◆ **EXERCISE DESCRIPTION**
Below are the records; give again exactly the line with "-- spatial part, third component", the line with "linear_combination (γ *", and each line that lies between them, and nothing besides.

-- LISTED ENTRIES follows --

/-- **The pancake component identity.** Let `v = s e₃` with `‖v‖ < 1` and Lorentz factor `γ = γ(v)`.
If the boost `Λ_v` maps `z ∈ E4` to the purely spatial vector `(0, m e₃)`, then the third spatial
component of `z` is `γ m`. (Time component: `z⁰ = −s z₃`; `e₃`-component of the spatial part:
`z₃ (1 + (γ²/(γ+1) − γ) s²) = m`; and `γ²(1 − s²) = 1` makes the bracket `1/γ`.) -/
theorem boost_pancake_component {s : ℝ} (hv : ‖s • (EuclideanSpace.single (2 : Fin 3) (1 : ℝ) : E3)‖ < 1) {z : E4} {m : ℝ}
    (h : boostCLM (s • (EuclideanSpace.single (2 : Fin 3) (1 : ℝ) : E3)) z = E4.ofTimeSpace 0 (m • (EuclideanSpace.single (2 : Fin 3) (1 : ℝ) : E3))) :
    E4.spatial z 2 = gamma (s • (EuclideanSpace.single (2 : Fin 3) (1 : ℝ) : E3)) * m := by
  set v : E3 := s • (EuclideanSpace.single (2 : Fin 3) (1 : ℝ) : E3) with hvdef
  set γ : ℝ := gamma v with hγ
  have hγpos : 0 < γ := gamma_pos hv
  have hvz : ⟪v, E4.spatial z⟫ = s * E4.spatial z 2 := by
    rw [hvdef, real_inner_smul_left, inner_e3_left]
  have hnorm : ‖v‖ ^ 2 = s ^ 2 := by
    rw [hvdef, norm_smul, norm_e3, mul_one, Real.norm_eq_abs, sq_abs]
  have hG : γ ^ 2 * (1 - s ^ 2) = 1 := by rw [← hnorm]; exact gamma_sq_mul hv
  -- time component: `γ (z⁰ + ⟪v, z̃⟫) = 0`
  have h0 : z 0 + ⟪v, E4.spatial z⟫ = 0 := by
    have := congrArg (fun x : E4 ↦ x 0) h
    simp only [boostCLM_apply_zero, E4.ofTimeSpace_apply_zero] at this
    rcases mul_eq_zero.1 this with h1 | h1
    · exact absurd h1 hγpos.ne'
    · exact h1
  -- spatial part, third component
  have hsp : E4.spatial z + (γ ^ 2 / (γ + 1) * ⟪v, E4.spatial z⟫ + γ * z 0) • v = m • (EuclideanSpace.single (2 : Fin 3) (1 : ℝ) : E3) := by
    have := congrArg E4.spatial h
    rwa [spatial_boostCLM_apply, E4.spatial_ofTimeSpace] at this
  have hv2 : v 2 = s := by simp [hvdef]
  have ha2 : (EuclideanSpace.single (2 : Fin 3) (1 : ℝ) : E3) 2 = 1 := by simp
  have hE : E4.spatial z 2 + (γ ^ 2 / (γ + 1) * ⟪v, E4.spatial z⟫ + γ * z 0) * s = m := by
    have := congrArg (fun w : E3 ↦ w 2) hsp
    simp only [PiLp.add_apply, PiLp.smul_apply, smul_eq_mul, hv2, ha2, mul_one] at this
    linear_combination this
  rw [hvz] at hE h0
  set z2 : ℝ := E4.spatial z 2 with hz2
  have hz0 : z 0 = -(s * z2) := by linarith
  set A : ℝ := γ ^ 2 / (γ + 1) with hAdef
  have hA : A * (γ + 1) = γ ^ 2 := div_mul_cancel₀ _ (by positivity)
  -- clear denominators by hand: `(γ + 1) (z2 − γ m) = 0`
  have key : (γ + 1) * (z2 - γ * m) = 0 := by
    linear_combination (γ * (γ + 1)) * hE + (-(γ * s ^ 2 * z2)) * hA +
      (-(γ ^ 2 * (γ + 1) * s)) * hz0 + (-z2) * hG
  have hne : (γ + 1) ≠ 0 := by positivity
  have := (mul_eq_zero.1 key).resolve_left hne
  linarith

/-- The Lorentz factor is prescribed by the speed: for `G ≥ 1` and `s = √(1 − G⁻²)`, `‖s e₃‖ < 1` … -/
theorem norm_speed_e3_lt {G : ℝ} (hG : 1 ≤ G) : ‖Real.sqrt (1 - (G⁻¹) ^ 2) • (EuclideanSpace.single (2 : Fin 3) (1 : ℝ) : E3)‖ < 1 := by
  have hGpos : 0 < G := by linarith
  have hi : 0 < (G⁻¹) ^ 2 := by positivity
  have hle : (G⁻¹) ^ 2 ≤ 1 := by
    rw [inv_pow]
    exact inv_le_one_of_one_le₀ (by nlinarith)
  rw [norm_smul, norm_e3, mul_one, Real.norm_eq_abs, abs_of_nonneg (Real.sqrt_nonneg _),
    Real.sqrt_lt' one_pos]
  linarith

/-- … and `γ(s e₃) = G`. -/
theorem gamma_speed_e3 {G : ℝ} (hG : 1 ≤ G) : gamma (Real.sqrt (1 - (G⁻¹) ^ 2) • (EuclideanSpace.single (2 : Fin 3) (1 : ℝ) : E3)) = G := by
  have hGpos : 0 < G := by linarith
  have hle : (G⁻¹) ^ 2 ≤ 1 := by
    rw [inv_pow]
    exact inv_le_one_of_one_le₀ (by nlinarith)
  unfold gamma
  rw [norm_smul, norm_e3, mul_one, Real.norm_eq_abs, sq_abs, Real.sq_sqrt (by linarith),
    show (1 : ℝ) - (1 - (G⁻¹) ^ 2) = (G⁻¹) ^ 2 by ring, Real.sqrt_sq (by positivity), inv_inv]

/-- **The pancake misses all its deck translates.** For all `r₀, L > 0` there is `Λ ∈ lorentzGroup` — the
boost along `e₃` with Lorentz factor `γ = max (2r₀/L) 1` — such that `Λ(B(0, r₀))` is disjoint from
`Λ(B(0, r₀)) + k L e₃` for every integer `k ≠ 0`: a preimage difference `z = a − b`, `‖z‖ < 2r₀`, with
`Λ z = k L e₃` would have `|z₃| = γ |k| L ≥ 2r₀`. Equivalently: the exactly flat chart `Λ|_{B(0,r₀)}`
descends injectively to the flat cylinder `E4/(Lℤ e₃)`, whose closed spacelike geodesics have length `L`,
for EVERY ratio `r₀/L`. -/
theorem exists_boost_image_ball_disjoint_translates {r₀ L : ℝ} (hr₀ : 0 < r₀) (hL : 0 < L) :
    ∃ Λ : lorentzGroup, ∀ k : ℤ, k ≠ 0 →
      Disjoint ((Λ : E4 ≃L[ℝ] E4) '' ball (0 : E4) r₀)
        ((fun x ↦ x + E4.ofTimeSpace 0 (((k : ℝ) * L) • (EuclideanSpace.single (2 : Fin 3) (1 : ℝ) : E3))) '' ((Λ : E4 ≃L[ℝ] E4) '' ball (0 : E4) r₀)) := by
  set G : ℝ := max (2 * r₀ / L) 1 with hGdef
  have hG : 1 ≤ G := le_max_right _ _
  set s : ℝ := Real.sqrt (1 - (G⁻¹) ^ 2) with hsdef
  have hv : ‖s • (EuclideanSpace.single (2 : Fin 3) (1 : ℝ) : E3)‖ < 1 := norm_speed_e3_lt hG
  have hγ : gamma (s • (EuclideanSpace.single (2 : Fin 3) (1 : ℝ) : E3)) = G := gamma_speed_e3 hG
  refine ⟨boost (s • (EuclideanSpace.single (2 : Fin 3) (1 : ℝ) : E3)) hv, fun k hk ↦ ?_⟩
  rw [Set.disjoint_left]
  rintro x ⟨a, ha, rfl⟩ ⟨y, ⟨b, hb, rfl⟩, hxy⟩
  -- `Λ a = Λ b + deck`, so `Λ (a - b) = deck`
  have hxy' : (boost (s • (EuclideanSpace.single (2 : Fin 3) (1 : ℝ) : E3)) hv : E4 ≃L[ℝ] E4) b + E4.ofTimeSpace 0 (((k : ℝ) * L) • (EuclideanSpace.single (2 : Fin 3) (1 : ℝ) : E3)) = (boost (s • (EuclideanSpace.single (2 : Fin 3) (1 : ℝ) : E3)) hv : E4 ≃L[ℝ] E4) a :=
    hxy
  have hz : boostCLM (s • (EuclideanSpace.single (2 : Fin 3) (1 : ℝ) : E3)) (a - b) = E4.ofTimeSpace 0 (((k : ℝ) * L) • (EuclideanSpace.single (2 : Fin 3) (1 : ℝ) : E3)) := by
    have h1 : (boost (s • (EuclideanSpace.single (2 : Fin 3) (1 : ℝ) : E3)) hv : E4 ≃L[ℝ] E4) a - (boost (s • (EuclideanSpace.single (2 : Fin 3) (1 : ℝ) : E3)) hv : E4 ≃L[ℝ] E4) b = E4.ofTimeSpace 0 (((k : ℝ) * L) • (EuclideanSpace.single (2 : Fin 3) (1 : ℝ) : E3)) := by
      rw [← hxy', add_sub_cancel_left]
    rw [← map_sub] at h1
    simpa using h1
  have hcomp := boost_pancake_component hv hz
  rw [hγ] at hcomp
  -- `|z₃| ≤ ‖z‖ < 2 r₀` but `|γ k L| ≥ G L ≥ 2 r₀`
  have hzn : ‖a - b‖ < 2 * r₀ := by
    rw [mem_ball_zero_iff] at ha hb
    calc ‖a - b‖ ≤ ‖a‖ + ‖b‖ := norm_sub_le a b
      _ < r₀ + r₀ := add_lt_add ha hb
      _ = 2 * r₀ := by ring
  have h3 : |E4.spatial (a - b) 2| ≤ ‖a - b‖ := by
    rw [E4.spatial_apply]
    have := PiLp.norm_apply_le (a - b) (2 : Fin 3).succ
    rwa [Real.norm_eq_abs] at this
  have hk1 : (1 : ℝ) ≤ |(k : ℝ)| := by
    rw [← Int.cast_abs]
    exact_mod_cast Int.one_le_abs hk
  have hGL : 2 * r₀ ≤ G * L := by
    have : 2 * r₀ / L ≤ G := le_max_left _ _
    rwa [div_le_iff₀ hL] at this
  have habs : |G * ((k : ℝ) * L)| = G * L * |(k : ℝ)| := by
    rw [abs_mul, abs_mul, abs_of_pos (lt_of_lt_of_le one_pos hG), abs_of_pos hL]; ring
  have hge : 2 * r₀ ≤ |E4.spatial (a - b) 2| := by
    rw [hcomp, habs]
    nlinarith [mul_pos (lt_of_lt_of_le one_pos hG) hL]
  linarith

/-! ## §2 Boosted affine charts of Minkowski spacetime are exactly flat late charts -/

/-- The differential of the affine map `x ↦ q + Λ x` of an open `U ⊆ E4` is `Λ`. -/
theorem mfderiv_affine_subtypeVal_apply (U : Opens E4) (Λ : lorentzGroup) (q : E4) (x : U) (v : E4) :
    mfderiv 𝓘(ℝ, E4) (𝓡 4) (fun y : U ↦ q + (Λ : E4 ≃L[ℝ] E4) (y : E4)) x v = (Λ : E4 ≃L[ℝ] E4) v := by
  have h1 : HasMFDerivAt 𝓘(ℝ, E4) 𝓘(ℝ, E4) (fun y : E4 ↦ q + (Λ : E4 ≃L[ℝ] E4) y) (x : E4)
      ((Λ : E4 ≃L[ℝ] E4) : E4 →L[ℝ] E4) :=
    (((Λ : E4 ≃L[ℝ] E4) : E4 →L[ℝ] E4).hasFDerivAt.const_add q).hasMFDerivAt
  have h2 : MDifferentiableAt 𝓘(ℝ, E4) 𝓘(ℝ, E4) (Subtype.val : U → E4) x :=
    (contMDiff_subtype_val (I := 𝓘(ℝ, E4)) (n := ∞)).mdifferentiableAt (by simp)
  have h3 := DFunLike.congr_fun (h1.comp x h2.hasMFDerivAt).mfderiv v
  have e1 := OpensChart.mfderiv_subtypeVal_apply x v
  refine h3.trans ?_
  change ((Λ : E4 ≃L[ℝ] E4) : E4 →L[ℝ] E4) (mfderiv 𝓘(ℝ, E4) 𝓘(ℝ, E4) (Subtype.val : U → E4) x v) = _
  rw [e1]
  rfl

-- LISTED ENTRIES concluded --

◆ **TASK RESPONSE**
  -- spatial part, third component
  have hsp : E4.spatial z + (γ ^ 2 / (γ + 1) * ⟪v, E4.spatial z⟫ + γ * z 0) • v = m • (EuclideanSpace.single (2 : Fin 3) (1 : ℝ) : E3) := by
    have := congrArg E4.spatial h
    rwa [spatial_boostCLM_apply, E4.spatial_ofTimeSpace] at this
  have hv2 : v 2 = s := by simp [hvdef]
  have ha2 : (EuclideanSpace.single (2 : Fin 3) (1 : ℝ) : E3) 2 = 1 := by simp
  have hE : E4.spatial z 2 + (γ ^ 2 / (γ + 1) * ⟪v, E4.spatial z⟫ + γ * z 0) * s = m := by
    have := congrArg (fun w : E3 ↦ w 2) hsp
    simp only [PiLp.add_apply, PiLp.smul_apply, smul_eq_mul, hv2, ha2, mul_one] at this
    linear_combination this
  rw [hvz] at hE h0
  set z2 : ℝ := E4.spatial z 2 with hz2
  have hz0 : z 0 = -(s * z2) := by linarith
  set A : ℝ := γ ^ 2 / (γ + 1) with hAdef
  have hA : A * (γ + 1) = γ ^ 2 := div_mul_cancel₀ _ (by positivity)
  -- clear denominators by hand: `(γ + 1) (z2 − γ m) = 0`
  have key : (γ + 1) * (z2 - γ * m) = 0 := by
    linear_combination (γ * (γ + 1)) * hE + (-(γ * s ^ 2 * z2)) * hA +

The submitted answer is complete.